By Ora Coren

Intel submitted a $4 billion expansion plan to the Investment Center of the Industry and Trade Ministry yesterday.

The plan includes establishing a new chip-manufacturing facility based on state-of-the art technology not yet used in Israel.

Intel emphasized that the plan it submitted represents a statement of intentions. It places Israel well in Intel's strategic development plans, but it does not signify a final decision to go ahead with the project.

The final decision will based on business conditions in the market as well as manufacturing requirements.

Intel's plan indicates the chipmaker's real strategic interest in continuing to invest in Israel, according to Ehud Kaplan, Intel's director of strategic development.

The proposal submitted yesterday is not part of Intel's plans to invest some $7.5 billion in R&D and production this year, Kaplan said.

Thus, unless there is a dramatic change in world markets, it would not begin to be implemented in 2001. He added that it is still uncertain when the world market for Intel's products will pick up again.
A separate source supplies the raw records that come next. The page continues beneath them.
import Literature.AlgebraicGeometry.Frobenioids.KummerReciprocityFunctoriality
import HarnessLib

/-!
# Frobenioids II, Definition 2.2: conjugation on the Kummer data

Mochizuki, *The geometry of Frobenioids II*, Kyushu J. Math. **62** (2008) 401–460, §2, Definition
2.2 (i)–(ii) p. 17 and Remark 2.4.1 p. 22 [cite: MochizukiFrdII2008, Def 2.2 (ii) p.17].
Specialisation of `KummerReciprocityFunctoriality.lean` to conjugation by an element `γ` of the
ambient group `Γ` (= `Aut_E(A_E)`) acting on `O^□(A)`: if `γ K γ⁻¹ = K'` for subgroups
`K, K' ≤ Γ` and `q' = γ q γ⁻¹`, the coefficient modules `μ_N(A)` (`x ↦ γ⁻¹ x`) and `ℤ/Nℤ` transport
(`conjTransportMu`, `conjTransportTriv`), so condition (c) of Def. 2.2 (ii) is invariant
(`isCohSaturated_iff_of_conj`, PROVED) — "[conditions which are unaffected by composition with
conjugation by an element of `G`]". For `K' = K` this yields the natural action of the normaliser
of `H_A` (e.g. of `G_A`, for `A_D` Galois) on `Hⁿ(H_A, μ_N(A))` in continuous cohomology
(`cohAct`) and on `H¹(H_A, μ_N(A))` in Mathlib's group cohomology where the Kummer classes live
(`h1Act`) — "the various natural actions of `(Gᵢ)_{Aᵢ}/(Hᵢ)_{Aᵢ}`" of Theorem 2.4 (i) p. 20 and
Remark 2.4.1 p. 22. No item of [FrdII] is restated here.
-/

namespace Literature.AlgebraicGeometry.Frobenioids

namespace Kummer

open CategoryTheory groupCohomology

variable {Γ : Type} [Group Γ] [TopologicalSpace Γ] [DiscreteTopology Γ]
  (N : ℕ) (O : Type) [CommMonoid O] [MulDistribMulAction Γ O]
  {H : Type} [Group H] [TopologicalSpace H] [IsTopologicalGroup H]

/-! ### Conjugation between subgroups -/

/-- Conjugation `k ↦ γ k γ⁻¹ : K → K'` as a continuous homomorphism (discrete groups).
[cite: MochizukiFrdII2008, Def 2.2 (i) p.17] -/
def conjSubgroupHom (γ : Γ) (K K' : Subgroup Γ) (hK : ∀ k ∈ K, γ * k * γ⁻¹ ∈ K') : K →ₜ* K' where
  toFun k := ⟨γ * k * γ⁻¹, hK k k.2⟩
  map_one' := Subtype.ext (by simp)
  map_mul' a b := Subtype.ext (by simp only [Subgroup.coe_mul]; group)
  continuous_toFun := continuous_of_discreteTopology

/-- Value of `conjSubgroupHom`. [cite: MochizukiFrdII2008, Def 2.2 (i) p.17] -/
@[simp] theorem coe_conjSubgroupHom_apply (γ : Γ) (K K' : Subgroup Γ)
    (hK : ∀ k ∈ K, γ * k * γ⁻¹ ∈ K') (k : K) :
    (conjSubgroupHom γ K K' hK k : Γ) = γ * k * γ⁻¹ := rfl

omit [TopologicalSpace Γ] [DiscreteTopology Γ] in
/-- `γ⁻¹ (γ k γ⁻¹) y = k γ⁻¹ y` in `μ_N(A)`. [cite: MochizukiFrdII2008, Def 2.2 (ii) p.17] -/
theorem inv_smul_conj_smul (γ k : Γ) (y : Mu N O) : γ⁻¹ • ((γ * k * γ⁻¹) • y) = k • (γ⁻¹ • y) := by
  rw [smul_smul, smul_smul]
  congr 1
  group

omit [TopologicalSpace Γ] [DiscreteTopology Γ] in
/-- `γ (γ⁻¹ k γ) y = k γ y` in `μ_N(A)`. [cite: MochizukiFrdII2008, Def 2.2 (ii) p.17] -/
theorem smul_conj_inv_smul (γ k : Γ) (y : Mu N O) : γ • ((γ⁻¹ * k * γ) • y) = k • (γ • y) := by
  rw [smul_smul, smul_smul]
  congr 1
  group

section Conj

variable (K K' : Subgroup Γ) (γ : Γ) (hK : ∀ k ∈ K, γ * k * γ⁻¹ ∈ K')
  (hK' : ∀ k' ∈ K', γ⁻¹ * k' * γ ∈ K) (q : H →ₜ* K) (q' : H →ₜ* K')
  (hq' : ∀ h, (q' h : Γ) = γ * q h * γ⁻¹)

/-- The inverse conjugation `K' → K`. [cite: MochizukiFrdII2008, Def 2.2 (i) p.17] -/
def conjSubgroupHomInv : K' →ₜ* K :=
  conjSubgroupHom γ⁻¹ K' K (fun k hk => by simpa using hK' k hk)

/-- The coefficient map `x ↦ γ⁻¹ x` on `μ_N(A)`, over `k ↦ γ k γ⁻¹`.
[cite: MochizukiFrdII2008, Def 2.2 (ii) p.17] -/
def muConjHom : TopRep.res (conjSubgroupHom γ K K' hK : K →* K') (muTopRep N O K') ⟶
    muTopRep N O K :=
  TopRep.ofHom
    { toContinuousLinearMap :=
        (⟨Representation.ofMulDistribMulAction Γ (Mu N O) γ⁻¹, continuous_of_discreteTopology⟩ :
          Additive (Mu N O) →L[ℤ] Additive (Mu N O))
      isIntertwining' := fun k => by
        apply ContinuousLinearMap.ext
        intro (x : Additive (Mu N O))
        show Additive.ofMul (γ⁻¹ • Additive.toMul (Additive.ofMul
            ((γ * ((k : K) : Γ) * γ⁻¹) • Additive.toMul x))) =
          Additive.ofMul (((k : K) : Γ) • Additive.toMul (Additive.ofMul (γ⁻¹ • Additive.toMul x)))
        rw [toMul_ofMul, toMul_ofMul, inv_smul_conj_smul] }

/-- The coefficient map `x ↦ γ x` on `μ_N(A)`, over `k' ↦ γ⁻¹ k' γ`.
[cite: MochizukiFrdII2008, Def 2.2 (ii) p.17] -/
def muConjHomInv : TopRep.res (conjSubgroupHomInv K K' γ hK' : K' →* K) (muTopRep N O K) ⟶
    muTopRep N O K' :=
  TopRep.ofHom
    { toContinuousLinearMap :=
        (⟨Representation.ofMulDistribMulAction Γ (Mu N O) γ, continuous_of_discreteTopology⟩ :
          Additive (Mu N O) →L[ℤ] Additive (Mu N O))
      isIntertwining' := fun k' => by
        apply ContinuousLinearMap.ext
        intro (x : Additive (Mu N O))
        show Additive.ofMul (γ • Additive.toMul (Additive.ofMul
            ((γ⁻¹ * ((k' : K') : Γ) * γ⁻¹⁻¹) • Additive.toMul x))) =
          Additive.ofMul (((k' : K') : Γ) • Additive.toMul (Additive.ofMul (γ • Additive.toMul x)))
        rw [toMul_ofMul, toMul_ofMul, inv_inv, smul_conj_inv_smul] }

/-- **Transport data for `μ_N(A)` under conjugation by `γ`.**
[cite: MochizukiFrdII2008, Def 2.2 (ii) p.17] -/
def conjTransportMu : InflTransport q q' (muTopRep N O K) (muTopRep N O K') where
  e := conjSubgroupHom γ K K' hK
  e' := conjSubgroupHomInv K K' γ hK'
  e'_e k := Subtype.ext (by simp [conjSubgroupHomInv]; group)
  e_e' k' := Subtype.ext (by simp [conjSubgroupHomInv]; group)
  q'_eq h := Subtype.ext (by simpa using hq' h)
  f := muConjHom N O K K' γ hK
  f' := muConjHomInv N O K K' γ hK'
  f'_f x := by
    show Representation.ofMulDistribMulAction Γ (Mu N O) γ
        (Representation.ofMulDistribMulAction Γ (Mu N O) γ⁻¹ x) = x
    rw [← Module.End.mul_apply, ← map_mul, mul_inv_cancel, map_one, Module.End.one_apply]
  f_f' x := by
    show Representation.ofMulDistribMulAction Γ (Mu N O) γ⁻¹
        (Representation.ofMulDistribMulAction Γ (Mu N O) γ x) = x
    rw [← Module.End.mul_apply, ← map_mul, inv_mul_cancel, map_one, Module.End.one_apply]

/-- **Transport data for `ℤ/Nℤ` under conjugation by `γ`** (identity on coefficients).
[cite: MochizukiFrdII2008, Def 2.2 (ii) p.17] -/
def conjTransportTriv : InflTransport q q' (trivTopRep N K) (trivTopRep N K') where
  e := conjSubgroupHom γ K K' hK
  e' := conjSubgroupHomInv K K' γ hK'
  e'_e k := Subtype.ext (by simp [conjSubgroupHomInv]; group)
  e_e' k' := Subtype.ext (by simp [conjSubgroupHomInv]; group)
  q'_eq h := Subtype.ext (by simpa using hq' h)
  f := TopRep.ofHom
    { toContinuousLinearMap := ContinuousLinearMap.id ℤ (ZMod N)
      isIntertwining' := fun k => by ext x; rfl }
  f' := TopRep.ofHom
    { toContinuousLinearMap := ContinuousLinearMap.id ℤ (ZMod N)
      isIntertwining' := fun k => by ext x; rfl }
  f'_f x := rfl
  f_f' x := rfl

include hK hK' hq' in
/-- **Definition 2.2 (ii)(c) is "unaffected by composition with conjugation"** (FrdII p. 17):
`(N, H)`-saturation condition (c) for `(K, q)` iff for `(γ K γ⁻¹, γ q γ⁻¹)`. PROVED.
[cite: MochizukiFrdII2008, Def 2.2 (ii) p.17] -/
theorem isCohSaturated_iff_of_conj : IsCohSaturated N O K q ↔ IsCohSaturated N O K' q' := by
  have h1 := (conjTransportMu N O K K' γ hK hK' q q' hq').bijective_iff 1
  have h1' := (conjTransportTriv N K K' γ hK hK' q q' hq').bijective_iff 1
  have h2 := (conjTransportMu N O K K' γ hK hK' q q' hq').surjective_iff 2
  constructor
  · rintro ⟨a, b, c⟩
    exact ⟨h1.mp a, h1'.mp b, h2.mp c⟩
  · rintro ⟨a, b, c⟩
    exact ⟨h1.mpr a, h1'.mpr b, h2.mpr c⟩

end Conj

/-! ### The natural action of the normaliser of `H_A` on the cohomology of `H_A` -/

section Action

variable (K : Subgroup Γ) (γ : Γ) (hK : ∀ k ∈ K, γ * k * γ⁻¹ ∈ K) (hK' : ∀ k ∈ K, γ⁻¹ * k * γ ∈ K)

/-- The action of an element `γ` of the normaliser of `K = H_A` in `Γ` on `Hⁿ(H_A, μ_N(A))`
(continuous cohomology): induced by `k ↦ γ k γ⁻¹` on the group and `x ↦ γ⁻¹ x` on the
coefficients — "the natural actions of `(Gᵢ)_{Aᵢ}/(Hᵢ)_{Aᵢ}`" (FrdII Thm. 2.4 (i) p. 20; for
`γ ∈ H_A` it is the identity, Rmk. 2.4.1 p. 22). [cite: MochizukiFrdII2008, Thm 2.4 (i) p.20] -/
noncomputable def cohAct (n : ℕ) :
    continuousCohomology n (muTopRep N O K) ⟶ continuousCohomology n (muTopRep N O K) :=
  ContinuousCohomology.map (conjSubgroupHom γ K K hK) (muConjHom N O K K γ hK) n

/-- The same action on `H¹(H_A, μ_N(A))` in Mathlib's group cohomology of the discrete group `H_A`
(where the Kummer classes `κ_f` of `KummerClass.lean` live).
[cite: MochizukiFrdII2008, Thm 2.4 (i) p.20] -/
noncomputable def h1Act :
    groupCohomology (Rep.ofMulDistribMulAction K (Mu N O)) 1 ⟶
      groupCohomology (Rep.ofMulDistribMulAction K (Mu N O)) 1 :=
  groupCohomology.map ((conjSubgroupHom γ K K hK : K →* K))
    (Rep.ofHom
      { toLinearMap := (Representation.ofMulDistribMulAction Γ (Mu N O) γ⁻¹ :
          Additive (Mu N O) →ₗ[ℤ] Additive (Mu N O))
        isIntertwining' := fun k => by
          apply LinearMap.ext
          intro (x : Additive (Mu N O))
          show Additive.ofMul (γ⁻¹ • Additive.toMul (Additive.ofMul
              ((γ * ((k : K) : Γ) * γ⁻¹) • Additive.toMul x))) =
            Additive.ofMul (((k : K) : Γ) • Additive.toMul (Additive.ofMul (γ⁻¹ • Additive.toMul x)))
          rw [toMul_ofMul, toMul_ofMul, inv_smul_conj_smul] }) 1

end Action

/-! ### The induced action on `F_N(A)` -/

section FNAction

variable (K : Subgroup Γ) (γ : Γ) (hK : ∀ k ∈ K, γ * k * γ⁻¹ ∈ K) (hK' : ∀ k ∈ K, γ⁻¹ * k * γ ∈ K)
  (q : H →ₜ* K) (c : H ≃ₜ* H) (hc : ∀ h, (q (c h) : Γ) = γ * q h * γ⁻¹)

/-- `γ q γ⁻¹ : H → K`. [cite: MochizukiFrdII2008, Def 2.2 (i) p.17] -/
def conjOfHom : H →ₜ* K := (conjSubgroupHom γ K K hK).comp q

/-- The identity of coefficients `res_c (res_q μ_N) → res_{γqγ⁻¹} μ_N` when `q ∘ c = γ q γ⁻¹`
(conjugation on `H` by a lift of `γ`). [cite: MochizukiFrdII2008, Def 2.2 (ii) p.17] -/
def resConjHom : TopRep.res ((c : H →ₜ* H) : H →* H) (TopRep.res (q : H →* K) (muTopRep N O K)) ⟶
    TopRep.res (conjOfHom K γ hK q : H →* K) (muTopRep N O K) :=
  TopRep.ofHom
    { toContinuousLinearMap := ContinuousLinearMap.id ℤ _
      isIntertwining' := fun h => by
        apply ContinuousLinearMap.ext
        intro (x : Additive (Mu N O))
        show Additive.ofMul (((q (c h) : K) : Γ) • Additive.toMul x) =
          Additive.ofMul ((γ * ((q h : K) : Γ) * γ⁻¹) • Additive.toMul x)
        rw [hc] }

include hK' hc in
/-- **The kernel defining `F_N(A)` is stable under the action of (lifts to `G` of elements of) the
normaliser**: if `x ∈ Ker(H²(H_A, μ_N) → H²(H, μ_N))` then so is `γ · x`, because the inflation map
intertwines `γ` with conjugation by a lift of `γ` on `H` (FrdII Def. 2.2 (ii), Thm. 2.4 (i) "natural
actions of `(Gᵢ)_{Aᵢ}/(Hᵢ)_{Aᵢ}`" on `F_N(Aᵢ)`). [cite: MochizukiFrdII2008, Thm 2.4 (i) p.20] -/
theorem cohAct_mem_fnKer {x : continuousCohomology 2 (muTopRep N O K)} (hx : x ∈ fnKer N O K q) :
    (cohAct N O K γ hK 2).hom x ∈ fnKer N O K q := by
  set q' : H →ₜ* K := conjOfHom K γ hK q with hq'def
  have hq' : ∀ h, (q' h : Γ) = γ * q h * γ⁻¹ := fun h => rfl
  let T := conjTransportMu N O K K γ hK hK' q q' hq'
  -- the square: `infl_q (γ · x) = δ (infl_{q'} x)`
  have hsq := congr_arg (fun φ => φ.hom x) (T.square 2)
  simp only [TopModuleCat.hom_comp, ContinuousLinearMap.coe_comp, Function.comp_apply] at hsq
  -- `infl_{q'} = (conjugation on `H`) ∘ infl_q`, by functoriality along `q' = q ∘ c`
  have hfac : ContinuousCohomology.map q' (𝟙 _) 2 =
      ContinuousCohomology.map q (𝟙 _) 2 ≫
        ContinuousCohomology.map (c : H →ₜ* H) (resConjHom N O K γ hK q c hc) 2 := by
    rw [← ContinuousCohomology.map_comp]
    exact contMap_congr (φ := q') (ψ := q.comp (c : H →ₜ* H))
      (ContinuousMonoidHom.ext fun h => Subtype.ext (by rw [hq']; exact (hc h).symm)) _ _
      (fun _ => rfl) 2
  have hx' : (ContinuousCohomology.map q' (𝟙 _) 2).hom x = 0 := by
    rw [hfac, TopModuleCat.hom_comp, ContinuousLinearMap.coe_comp, Function.comp_apply]
    have hx0 : (ContinuousCohomology.map q (𝟙 _) 2).hom x = 0 := hx
    rw [hx0, map_zero]
  show (inflTwo N O K q) ((cohAct N O K γ hK 2).hom x) = 0
  rw [inflTwo_apply]
  change (ContinuousCohomology.map q (𝟙 _) 2).hom ((T.alpha 2).hom x) = 0
  rw [← hsq, hx', map_zero]

/-- The action of `γ` (normalising `H_A`, lifted to the conjugation `c` of `H`) on `F_N(A)`.
[cite: MochizukiFrdII2008, Thm 2.4 (i) p.20] -/
noncomputable def fnAct : FN N O K q →+ FN N O K q :=
  QuotientAddGroup.map (fnKer N O K q) (fnKer N O K q)
    (cohAct N O K γ hK 2).hom.toLinearMap.toAddMonoidHom
    (fun _ hx => cohAct_mem_fnKer N O K γ hK hK' q c hc hx)

end FNAction

end Kummer

end Literature.AlgebraicGeometry.Frobenioids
Intel was required to submit its proposal by May 2 in order to qualify for government benefits, including a grant of 12.5% on an investment of $1 billion to $3.6 billion over 11 years from the start of construction on the new factory.

Investments exceeding $3.6 billion would be rewarded with tax benefits, according to the understandings worked out between the government and Intel. Intel would have two years to begin construction of the new facility, starting from the date of its approval by the government.